23.0.50; utf7-decode failed with non latin-1 charactor

all messages for Emacs-related lists mirrored at yhetil.org
 help / color / mirror / code / Atom feed

* 23.0.50; utf7-decode failed with non latin-1 charactor
@ 2007-11-01 17:29 Topia
  2007-11-02 12:40 ` Jason Rumney
  0 siblings, 1 reply; 7+ messages in thread
From: Topia @ 2007-11-01 17:29 UTC (permalink / raw)
  To: emacs-pretest-bug

I want to use imap's internationalized (japanese) folder name,
from Wanderlust. but I see error "Unable to convert from Unicode"
from utf7-u16-latin1-char-converter.

You can see with this code:
   ;; "Sent Mail" in Japanese, imap's UTF-7
   (utf7-decode "&kAFP4W4IMH8w4TD8MOs-" 'imap)

so I found problem that utf7-utf-16-coding-system is nil, because:
 * Emacs 23 has utf-16-be, but this coding system has BOM.
 * utf-16-be-nosig is not found.

I found utf-16-be without BOM version, utf-16be. evalute above code
after (setq utf7-utf-16-coding-system 'utf-16be), no error occured.

Could you modify utf7-utf-16-coding-system to add utf-16be?

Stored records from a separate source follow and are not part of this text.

import Literature.Barriers.CriticalPhenomena.PositionSpaceRGNonGibbsianStep24
import Literature.Barriers.CriticalPhenomena.PositionSpaceRGNonGibbsianDiluted
import Literature.Probability.LatticeModels.IsingVolumeMonotonicity
import Literature.Probability.LatticeModels.IsingLocalObservableBound
import Literature.Probability.LatticeModels.IsingBoundaryTilt
import Literature.Probability.LatticeModels.FreeStateLimit
import HarnessLib

/-!
# Barrier `PositionSpaceRGNonGibbsian` (van Enter–Fernández–Sokal 1993, Theorem 4.2), layer 5:
# phase selection (Steps 2.1–2.3, `VEFS1993_step2`) from the uniqueness statement of Step 2.2 for
# the all-`+` image system (`VEFS1993_step22`), proved

Companion file of `Literature/Barriers/CriticalPhenomena/PositionSpaceRGNonGibbsian.lean`, on the
line of Theorem 4.2 (`NonGibbs.VEFS1993_thm42`, the barrier statement; `b = 2`, `d ≥ 3`,
`β > β_c(d-1)`). The chain so far, all proved: `VEFS1993_step2 ∧ VEFS1993_step24 → VEFS1993_eq412
→ VEFS1993_eq413 → VEFS1993_eq432 → VEFS1993_thm42` (`…Selection.lean`, `…Unfixing.lean`,
`…FiniteVolume.lean`, `…Proofs.lean`), with `VEFS1993_step24` proved (`…Step24.lean`). Here the
phase-selection statement `VEFS1993_step2` (Steps 2.1–2.3 of §4.3.1, in finite volume) is PROVED
from the single infinite-volume input that the printed proof uses: Step 2.2, the uniqueness of the
Gibbs measure of the internal-spin system with ALL image spins `+`, vendored as the named fact
`VEFS1993_step22` in its Lebowitz–Martin-Löf finite-volume form (the `+` and `-` finite-volume
one-point functions have the same limit). Everything else in Steps 2.1–2.3 — the invisibility of
the image spins outside `Λ_{R'}` (2.1), the finite-volume perturbation transferring uniqueness from
the all-`+` image system to `⟨R;∞;Σ;+⟩` (2.2: "changing the image spins inside `Λ_R` amounts to a
finite-volume perturbation of the system and hence it does not alter the number of Gibbs
measures"), the FKG comparison with the `+` phase of `⟨∞;Σ⟩` (2.3), the cancellation of the
alternating image fields ("precisely the Ising model on a periodically diluted lattice") and the
monotone volume limits — is proved. Nothing is asserted (D-0014): the only unproved declaration is
`def VEFS1993_step22 : Prop`; the file ends with
`VEFS1993_thm42_of_step22 : VEFS1993_step22 → VEFS1993_thm42`.

## What the source prints (arXiv:hep-lat/9210032, §4.3.1, pp. 108–112)

* Step 2 (p. 108–109): the systems `⟨R,R';Σ,+,σ⟩` (internal spins in `Λ^int_{R'}`; image spins
  `Σ = ω'_alt` in `Λ^image_R`, `+` in the annulus, everything outside `Λ_{R'}` arbitrary),
  `⟨R;∞;Σ;+⟩` (image spins `Σ` in `Λ^image_R` and `+` outside `Λ_R`), `⟨∞;Σ⟩` ("the image spins
  everywhere fixed in the alternating (`Σ`) configuration"). "We shall prove the following:
  Step 2.1) `μ^{Σ,+,σ}_{R,R'}` converges as `R' → ∞` to a Gibbs measure for the system `⟨R;∞;Σ;+⟩`.
  Step 2.2) The system `⟨R;∞;Σ;+⟩` has a unique Gibbs measure, call it `μ^{Σ,+}_{R,∞}`. Step 2.3)
  The measure `μ^{Σ,+}_{R,∞}` is larger (in FKG sense) than all Gibbs measures for the system
  `⟨∞;Σ⟩`. Step 2.4) …"
* Step 2.1 (p. 110): "for any volume `Λ ⊆ Λ_{R'-1}`, the DLR equations for the systems
  `⟨R,R';Σ,+,σ⟩` and `⟨R;∞;Σ;+⟩` are identical (i.e. the `π_Λ`'s are the same)".
* Step 2.2 (p. 110–111): "First, we notice that it is enough to prove uniqueness of the Gibbs
  measure when all the image spins (including those inside `Λ_R`) are set in the '`+`' position.
  Indeed, changing the image spins inside `Λ_R` amounts to a finite-volume perturbation of the
  system and hence it does not alter the number of Gibbs measures [157, section 7.4]. [In fact,
  every Gibbs measure `μ'` for the perturbed interaction comes from a uniquely defined Gibbs
  measure `μ` of the unperturbed interaction: if `W` is the perturbation, then
  `μ'(·) = μ(· e^{-W})/μ(e^{-W})`.] To prove the uniqueness of the Gibbs measure for the system with
  all image spins '`+`', we provide two arguments. First argument, proving uniqueness only at low
  temperature: Pirogov–Sinai theory … Second argument, proving uniqueness at all temperatures:
  The internal-spin system is an Ising model on a periodic lattice, with nearest-neighbor
  coupling `J > 0` and a periodic magnetic field … By the Lee–Yang theorem … and a result of
  Lebowitz and Penrose …, the pressure of such an Ising model is a jointly analytic function of
  `J` and `h` on the domain `J, h > 0`. … (4.28) … (4.29) … we conclude that `μ₋(σ_A) = μ₊(σ_A)`
  (4.30) … hence `μ₋ = μ₊` (4.31). Now by the FKG inequality `μ₋ ≤ ν ≤ μ₊` in FKG sense for every
  Gibbs measure `ν`, hence there is a unique Gibbs measure at all temperatures."; "(We only need
  uniqueness at low enough temperature, but in fact the Gibbs measure is unique at all
  temperatures.)"
* Step 2.3 (p. 111–112): "by the FKG inequality, the finite-volume Gibbs measure for the
  `⟨R;∞;Σ;+⟩` system with any (internal-spin) boundary condition is larger in FKG sense than the
  finite-volume Gibbs measure for the `⟨∞;Σ⟩` system with the same boundary conditions. This
  inequality passes directly to the infinite-volume limit."; `⟨∞;Σ⟩` "is precisely the Ising
  model on a periodically diluted lattice" (Step 2.4).
* (4.27): "by symmetry"; footnote 48 (p. 99).

## What is formalised (namespace `Literature.Barriers.CriticalPhenomena.NonGibbs`)

* Definitions (image sites are `IsDecimatedSite` of `…Diluted.lean`): `halfSite` (`y/2`),
  `IsAlternating` (patterns with `p(x + e_j) = -p(x)`: `ω'_alt`, `-ω'_alt`),
  `patternBC p` (image spins in the pattern `p`, internal spins `+1`: the `+` boundary condition of
  `⟨∞;Σ⟩`), `baseBC s` (all image spins `+`, internal spins `s`), `coreSites R` (the image sites
  `2x`, `x ∈ Λ_R`), `phaseBC p R s` (image spins `p` on `Λ_R`, `+` outside, internal spins `s`:
  the `±` boundary conditions of `⟨R;∞;Σ;+⟩`), `coreTilt` / `coreTiltExp` (the perturbation
  `e^{-W}` of Step 2.2 and its exponent bound).
* Named fact (not proved): `VEFS1993_step22` — Step 2.2 for the all-`+` image system: for `d ≥ 3`,
  `β ≥ 0` and every internal site `x`, `⟨σ_x⟩^{baseBC 1}_{Λ^int_{R'}} - ⟨σ_x⟩^{baseBC (-1)}_{Λ^int_{R'}} → 0`.
* Proved: the cancellation of alternating image fields (`sum_image_nbr_eq_zero`,
  `isingWeight_patternBC_eq_decorated`, `isingExpect_patternBC_eq_decorated`: the decorated `+`
  states are the `+` states of `⟨∞;±Σ⟩`); the perturbation identity
  `isingExpect_phaseBC_eq_div` and the transfer of Step 2.2 `tendsto_isingExpect_phaseBC_sub`;
  the invisibility of the far image spins (`isingExpect_coreAnnulusBC_eq_phaseBC`,
  `isingExpect_neg_coreAnnulusBC_eq_phaseBC`: the two extremal systems of `VEFS1993_eq412` are the
  `-` states of `⟨R;∞;±Σ;+⟩`); and the assembly `exists_forall_sub_le_isingExpect_phaseBC`,
  `VEFS1993_step2_of_step22 : VEFS1993_step22 → VEFS1993_step2`,
  `VEFS1993_thm42_of_step22 : VEFS1993_step22 → VEFS1993_thm42`, `positionSpaceRGNonGibbsian_of_step22`.

What remains for `VEFS1993_thm42_holds` is exactly `VEFS1993_step22` (uniqueness for the Ising
model on the diluted lattice `ℤ^d ∖ 2ℤ^d` with the image spins frozen to `+`, at all `β ≥ 0`).
-/

noncomputable section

 (defconst utf7-utf-16-coding-system
   (cond ((mm-coding-system-p 'utf-16-be-no-signature) ; Mule-UCS
 	 'utf-16-be-no-signature)
 	((and (mm-coding-system-p 'utf-16-be) ; Emacs 21.3, Emacs 22
 	      ;; Avoid versions with BOM.
 	      (= 2 (length (encode-coding-string "a" 'utf-16-be))))
 	 'utf-16-be)
+	((and (mm-coding-system-p 'utf-16be) ; Emacs 23?
+	      ;; Avoid versions with BOM.
+	      (= 2 (length (encode-coding-string "a" 'utf-16be))))
+	 'utf-16be)
 	((mm-coding-system-p 'utf-16-be-nosig) ; ?
 	 'utf-16-be-nosig))
   "Coding system which encodes big endian UTF-16 without a BOM signature.")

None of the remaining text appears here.